Engineering a Temperate P. aeruginosa Bacteriophage to Carry an Inducible Toxin to Serve as an Antibacterial Agent

Bacteria are becoming resistant to antibiotic treatment, threatening doctors’ ability to successfully treat infections. This led researchers to discover alternative treatments like phage therapy, based on viruses infecting bacteria to treat bacterial infections. Pseudomonas aeruginosa regularly infects compromised individuals and is often the target of phage therapy. In our study, we attempt to create an engineered phage to carry a toxin for a more effective phage therapy treatment. We plan to use a "double kill" approach. First, the phage will infect the bacteria, next lysogens will secrete an effector via the T6SS to reduce surrounding WT bacteria, and lastly we will induce a "self-destruct" toxin to kill the lysogen.

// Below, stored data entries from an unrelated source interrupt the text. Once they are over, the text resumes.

/-- **Explicit global Lipschitz bound**, uniform in `ℓ`:
`|V_ℓ(x) − V_ℓ(y)| ≤ (ℓ(ℓ+1) + 1) (3/M³) |x − y|` for the spin-2 Regge–Wheeler potential along a
tortoise radius function.  (Algebra in `u = r x`, `v = r y ≥ 2M`: `F(u) = (u − 2M)/u³` has
`|F(u) − F(v)| ≤ (5/(8M³))|u − v|`, `G(u) = 6M(u − 2M)/u⁴` has `|G(u) − G(v)| ≤ (21/(8M³))|u − v|`,
and `|u − v| ≤ |x − y|`.) -/
theorem potential_lipschitz_explicit (hr : IsTortoiseRadius M r xc) (ℓ : ℕ) (x y : ℝ) :
    |(1 - 2 * M / r x) *
        ((ℓ : ℝ) * ((ℓ : ℝ) + 1) / r x ^ 2 + (1 - ((2 : ℕ) : ℝ) ^ 2) * (2 * M) / r x ^ 3)
      - (1 - 2 * M / r y) *
        ((ℓ : ℝ) * ((ℓ : ℝ) + 1) / r y ^ 2 + (1 - ((2 : ℕ) : ℝ) ^ 2) * (2 * M) / r y ^ 3)|
      ≤ ((ℓ : ℝ) * ((ℓ : ℝ) + 1) + 1) * (3 / M ^ 3) * |x - y| := by
  have hM := hr.mass_pos
  set u := r x with hu
  set v := r y with hv
  have hu2 : 2 * M < u := hr.two_mul_lt x
  have hv2 : 2 * M < v := hr.two_mul_lt y
  have hu0 : 0 < u := by linarith
  have hv0 : 0 < v := by linarith
  set L : ℝ := (ℓ : ℝ) * ((ℓ : ℝ) + 1) with hL
  have hL0 : 0 ≤ L := by positivity
  -- rewrite both potentials as `L F + (−G)` with `F = (u−2M)/u³`, `G = 6M(u−2M)/u⁴`
  have hsplit : ∀ w : ℝ, w ≠ 0 → (1 - 2 * M / w) *
      (L / w ^ 2 + (1 - ((2 : ℕ) : ℝ) ^ 2) * (2 * M) / w ^ 3)
      = L * ((w - 2 * M) / w ^ 3) - 6 * M * (w - 2 * M) / w ^ 4 := by
    intro w hw
    push_cast
    field_simp
    ring
  rw [hsplit u hu0.ne', hsplit v hv0.ne']
  -- Lipschitz bounds for F and G in the radius variable
  have hF : |(u - 2 * M) / u ^ 3 - (v - 2 * M) / v ^ 3| ≤ 5 / (8 * M ^ 3) * |u - v| := by
    have hid : (u - 2 * M) / u ^ 3 - (v - 2 * M) / v ^ 3
        = (v - u) * (u * v * (u + v) - 2 * M * (u ^ 2 + u * v + v ^ 2)) / (u ^ 3 * v ^ 3) := by
      field_simp
      ring
    rw [hid, abs_div, abs_mul, abs_of_pos (by positivity : (0:ℝ) < u ^ 3 * v ^ 3), abs_sub_comm v u]
    rw [div_le_iff₀ (by positivity)]
    have hA : |u * v * (u + v) - 2 * M * (u ^ 2 + u * v + v ^ 2)|
        ≤ u * v * (u + v) + 2 * M * (u ^ 2 + u * v + v ^ 2) := by
      refine (abs_sub _ _).trans ?_
      rw [abs_of_pos (by positivity), abs_of_pos (by positivity)]
    have hB : u * v * (u + v) + 2 * M * (u ^ 2 + u * v + v ^ 2)
        ≤ 5 / (8 * M ^ 3) * (u ^ 3 * v ^ 3) := by
      rw [div_mul_eq_mul_div, le_div_iff₀ (by positivity)]
      have huv4 : 4 * M ^ 2 ≤ u * v := by nlinarith
      have huvM : M * (u + v) ≤ u * v := by nlinarith
      have hT1 : 4 * M ^ 3 * (u * v * (u + v)) ≤ u ^ 3 * v ^ 3 := by
        have h1 : 4 * M ^ 3 * (u + v) ≤ u * v * (u * v) := by
          calc 4 * M ^ 3 * (u + v) = 4 * M ^ 2 * (M * (u + v)) := by ring
            _ ≤ (u * v) * (u * v) := mul_le_mul huv4 huvM (by positivity) (by positivity)
        calc 4 * M ^ 3 * (u * v * (u + v)) = (u * v) * (4 * M ^ 3 * (u + v)) := by ring
          _ ≤ (u * v) * (u * v * (u * v)) := mul_le_mul_of_nonneg_left h1 (by positivity)
          _ = u ^ 3 * v ^ 3 := by ring
      have pu := fun n : ℕ => pow_le_pow_left₀ (by linarith : (0:ℝ) ≤ 2 * M) hu2.le n
      have pv := fun n : ℕ => pow_le_pow_left₀ (by linarith : (0:ℝ) ≤ 2 * M) hv2.le n
      have h16a : 16 * M ^ 4 ≤ u * v ^ 3 := by
        calc 16 * M ^ 4 = (2 * M) * (2 * M) ^ 3 := by ring
          _ ≤ u * v ^ 3 := mul_le_mul hu2.le (pv 3) (by positivity) (by positivity)
      have h16b : 16 * M ^ 4 ≤ u ^ 2 * v ^ 2 := by
        calc 16 * M ^ 4 = (2 * M) ^ 2 * (2 * M) ^ 2 := by ring
          _ ≤ u ^ 2 * v ^ 2 := mul_le_mul (pu 2) (pv 2) (by positivity) (by positivity)
      have h16c : 16 * M ^ 4 ≤ u ^ 3 * v := by
        calc 16 * M ^ 4 = (2 * M) ^ 3 * (2 * M) := by ring
          _ ≤ u ^ 3 * v := mul_le_mul (pu 3) hv2.le (by positivity) (by positivity)
      have e1 : 16 * M ^ 4 * u ^ 2 ≤ u ^ 3 * v ^ 3 := by
        calc 16 * M ^ 4 * u ^ 2 ≤ (u * v ^ 3) * u ^ 2 := mul_le_mul_of_nonneg_right h16a (by positivity)
          _ = u ^ 3 * v ^ 3 := by ring
      have e2 : 16 * M ^ 4 * (u * v) ≤ u ^ 3 * v ^ 3 := by
        calc 16 * M ^ 4 * (u * v) ≤ (u ^ 2 * v ^ 2) * (u * v) := mul_le_mul_of_nonneg_right h16b (by positivity)
          _ = u ^ 3 * v ^ 3 := by ring
      have e3 : 16 * M ^ 4 * v ^ 2 ≤ u ^ 3 * v ^ 3 := by
        calc 16 * M ^ 4 * v ^ 2 ≤ (u ^ 3 * v) * v ^ 2 := mul_le_mul_of_nonneg_right h16c (by positivity)
          _ = u ^ 3 * v ^ 3 := by ring
      nlinarith [hT1, e1, e2, e3]
    calc |u - v| * |u * v * (u + v) - 2 * M * (u ^ 2 + u * v + v ^ 2)|
        ≤ |u - v| * (5 / (8 * M ^ 3) * (u ^ 3 * v ^ 3)) :=
          mul_le_mul_of_nonneg_left (hA.trans hB) (abs_nonneg _)
      _ = 5 / (8 * M ^ 3) * |u - v| * (u ^ 3 * v ^ 3) := by ring
  have hG : |6 * M * (u - 2 * M) / u ^ 4 - 6 * M * (v - 2 * M) / v ^ 4|
      ≤ 21 / (8 * M ^ 3) * |u - v| := by
    have hid : 6 * M * (u - 2 * M) / u ^ 4 - 6 * M * (v - 2 * M) / v ^ 4
        = (v - u) * (6 * M * (u * v * (u ^ 2 + u * v + v ^ 2) - 2 * M * (u + v) * (u ^ 2 + v ^ 2)))
          / (u ^ 4 * v ^ 4) := by
      field_simp
      ring
    rw [hid, abs_div, abs_mul, abs_of_pos (by positivity : (0:ℝ) < u ^ 4 * v ^ 4), abs_sub_comm v u]
    rw [div_le_iff₀ (by positivity)]
    have hA : |6 * M * (u * v * (u ^ 2 + u * v + v ^ 2) - 2 * M * (u + v) * (u ^ 2 + v ^ 2))|
        ≤ 6 * M * (u * v * (u ^ 2 + u * v + v ^ 2) + 2 * M * (u + v) * (u ^ 2 + v ^ 2)) := by
      rw [abs_mul, abs_of_pos (by positivity : (0:ℝ) < 6 * M)]
      refine mul_le_mul_of_nonneg_left ((abs_sub _ _).trans ?_) (by positivity)
      rw [abs_of_pos (by positivity), abs_of_pos (by positivity)]
    have hB : 6 * M * (u * v * (u ^ 2 + u * v + v ^ 2) + 2 * M * (u + v) * (u ^ 2 + v ^ 2))
        ≤ 21 / (8 * M ^ 3) * (u ^ 4 * v ^ 4) := by
      rw [div_mul_eq_mul_div, le_div_iff₀ (by positivity)]
      have pu := fun n : ℕ => pow_le_pow_left₀ (by linarith : (0:ℝ) ≤ 2 * M) hu2.le n
      have pv := fun n : ℕ => pow_le_pow_left₀ (by linarith : (0:ℝ) ≤ 2 * M) hv2.le n
      have h16a : 16 * M ^ 4 ≤ u * v ^ 3 := by
        calc 16 * M ^ 4 = (2 * M) * (2 * M) ^ 3 := by ring
          _ ≤ u * v ^ 3 := mul_le_mul hu2.le (pv 3) (by positivity) (by positivity)
      have h16b : 16 * M ^ 4 ≤ u ^ 2 * v ^ 2 := by
        calc 16 * M ^ 4 = (2 * M) ^ 2 * (2 * M) ^ 2 := by ring
          _ ≤ u ^ 2 * v ^ 2 := mul_le_mul (pu 2) (pv 2) (by positivity) (by positivity)
      have h16c : 16 * M ^ 4 ≤ u ^ 3 * v := by
        calc 16 * M ^ 4 = (2 * M) ^ 3 * (2 * M) := by ring
          _ ≤ u ^ 3 * v := mul_le_mul (pu 3) hv2.le (by positivity) (by positivity)
      have h32a : 32 * M ^ 5 ≤ u * v ^ 4 := by
        calc 32 * M ^ 5 = (2 * M) * (2 * M) ^ 4 := by ring
          _ ≤ u * v ^ 4 := mul_le_mul hu2.le (pv 4) (by positivity) (by positivity)
      have h32b : 32 * M ^ 5 ≤ u ^ 3 * v ^ 2 := by
        calc 32 * M ^ 5 = (2 * M) ^ 3 * (2 * M) ^ 2 := by ring
          _ ≤ u ^ 3 * v ^ 2 := mul_le_mul (pu 3) (pv 2) (by positivity) (by positivity)
      have h32c : 32 * M ^ 5 ≤ u ^ 2 * v ^ 3 := by
        calc 32 * M ^ 5 = (2 * M) ^ 2 * (2 * M) ^ 3 := by ring
          _ ≤ u ^ 2 * v ^ 3 := mul_le_mul (pu 2) (pv 3) (by positivity) (by positivity)
      have h32d : 32 * M ^ 5 ≤ u ^ 4 * v := by
        calc 32 * M ^ 5 = (2 * M) ^ 4 * (2 * M) := by ring
          _ ≤ u ^ 4 * v := mul_le_mul (pu 4) hv2.le (by positivity) (by positivity)
      have e1 : 16 * M ^ 4 * (u ^ 3 * v) ≤ u ^ 4 * v ^ 4 := by
        calc 16 * M ^ 4 * (u ^ 3 * v) ≤ (u * v ^ 3) * (u ^ 3 * v) := mul_le_mul_of_nonneg_right h16a (by positivity)
          _ = u ^ 4 * v ^ 4 := by ring
      have e2 : 16 * M ^ 4 * (u ^ 2 * v ^ 2) ≤ u ^ 4 * v ^ 4 := by
        calc 16 * M ^ 4 * (u ^ 2 * v ^ 2) ≤ (u ^ 2 * v ^ 2) * (u ^ 2 * v ^ 2) :=
              mul_le_mul_of_nonneg_right h16b (by positivity)
          _ = u ^ 4 * v ^ 4 := by ring
      have e3 : 16 * M ^ 4 * (u * v ^ 3) ≤ u ^ 4 * v ^ 4 := by
        calc 16 * M ^ 4 * (u * v ^ 3) ≤ (u ^ 3 * v) * (u * v ^ 3) := mul_le_mul_of_nonneg_right h16c (by positivity)
          _ = u ^ 4 * v ^ 4 := by ring
      have f1 : 32 * M ^ 5 * u ^ 3 ≤ u ^ 4 * v ^ 4 := by
        calc 32 * M ^ 5 * u ^ 3 ≤ (u * v ^ 4) * u ^ 3 := mul_le_mul_of_nonneg_right h32a (by positivity)
          _ = u ^ 4 * v ^ 4 := by ring
      have f2 : 32 * M ^ 5 * (u * v ^ 2) ≤ u ^ 4 * v ^ 4 := by
        calc 32 * M ^ 5 * (u * v ^ 2) ≤ (u ^ 3 * v ^ 2) * (u * v ^ 2) := mul_le_mul_of_nonneg_right h32b (by positivity)
          _ = u ^ 4 * v ^ 4 := by ring
      have f3 : 32 * M ^ 5 * (u ^ 2 * v) ≤ u ^ 4 * v ^ 4 := by
        calc 32 * M ^ 5 * (u ^ 2 * v) ≤ (u ^ 2 * v ^ 3) * (u ^ 2 * v) := mul_le_mul_of_nonneg_right h32c (by positivity)
          _ = u ^ 4 * v ^ 4 := by ring
      have f4 : 32 * M ^ 5 * v ^ 3 ≤ u ^ 4 * v ^ 4 := by
        calc 32 * M ^ 5 * v ^ 3 ≤ (u ^ 4 * v) * v ^ 3 := mul_le_mul_of_nonneg_right h32d (by positivity)
          _ = u ^ 4 * v ^ 4 := by ring
      nlinarith [e1, e2, e3, f1, f2, f3, f4]
    calc |u - v| * |6 * M * (u * v * (u ^ 2 + u * v + v ^ 2) - 2 * M * (u + v) * (u ^ 2 + v ^ 2))|
        ≤ |u - v| * (21 / (8 * M ^ 3) * (u ^ 4 * v ^ 4)) :=
          mul_le_mul_of_nonneg_left (hA.trans hB) (abs_nonneg _)
      _ = 21 / (8 * M ^ 3) * |u - v| * (u ^ 4 * v ^ 4) := by ring
  have huv : |u - v| ≤ |x - y| := abs_radius_sub_le hr x y
  calc |L * ((u - 2 * M) / u ^ 3) - 6 * M * (u - 2 * M) / u ^ 4
        - (L * ((v - 2 * M) / v ^ 3) - 6 * M * (v - 2 * M) / v ^ 4)|
      = |L * ((u - 2 * M) / u ^ 3 - (v - 2 * M) / v ^ 3)
          - (6 * M * (u - 2 * M) / u ^ 4 - 6 * M * (v - 2 * M) / v ^ 4)| := by ring_nf
    _ ≤ |L * ((u - 2 * M) / u ^ 3 - (v - 2 * M) / v ^ 3)|
          + |6 * M * (u - 2 * M) / u ^ 4 - 6 * M * (v - 2 * M) / v ^ 4| := abs_sub _ _
    _ ≤ L * (5 / (8 * M ^ 3) * |u - v|) + 21 / (8 * M ^ 3) * |u - v| := by
        rw [abs_mul, abs_of_nonneg hL0]
        exact add_le_add (mul_le_mul_of_nonneg_left hF hL0) hG
    _ ≤ L * (5 / (8 * M ^ 3) * |x - y|) + 21 / (8 * M ^ 3) * |x - y| := by
        gcongr
    _ ≤ (L + 1) * (3 / M ^ 3) * |x - y| := by
        have hs : 0 ≤ |x - y| / M ^ 3 := by positivity
        have e1 : L * (5 / (8 * M ^ 3) * |x - y|) + 21 / (8 * M ^ 3) * |x - y|
            = (5 * L + 21) / 8 * (|x - y| / M ^ 3) := by ring
        have e2 : (L + 1) * (3 / M ^ 3) * |x - y| = (3 * L + 3) * (|x - y| / M ^ 3) := by ring
        rw [e1, e2]
        exact mul_le_mul_of_nonneg_right (by linarith) hs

First, we established the infection dynamics of four candidate phages in two P. aeruginosa strains. We then quantified what percentage of cells remain WT or become lysogens post-infection and what percentage of the WT population gained resistance to phages.

We next focused on toxins and their effect on various P. aeruginosa strains. We determined the toxicity of two genes over-expressed in four strains. We then created a mutant with a knockout of a Toxin-Immunity protein to determine if effectors encoded in a prophage can utilize the T6SS. The next stage of our study is to engineer the phage to carry the self-destruct toxin. Once we have established its efficacy we will add the T6SS effector.

We believe that this study can produce a highly effective tool in the ongoing battle with bacteria amidst the struggle with overcoming bacterial resistance to antibiotics.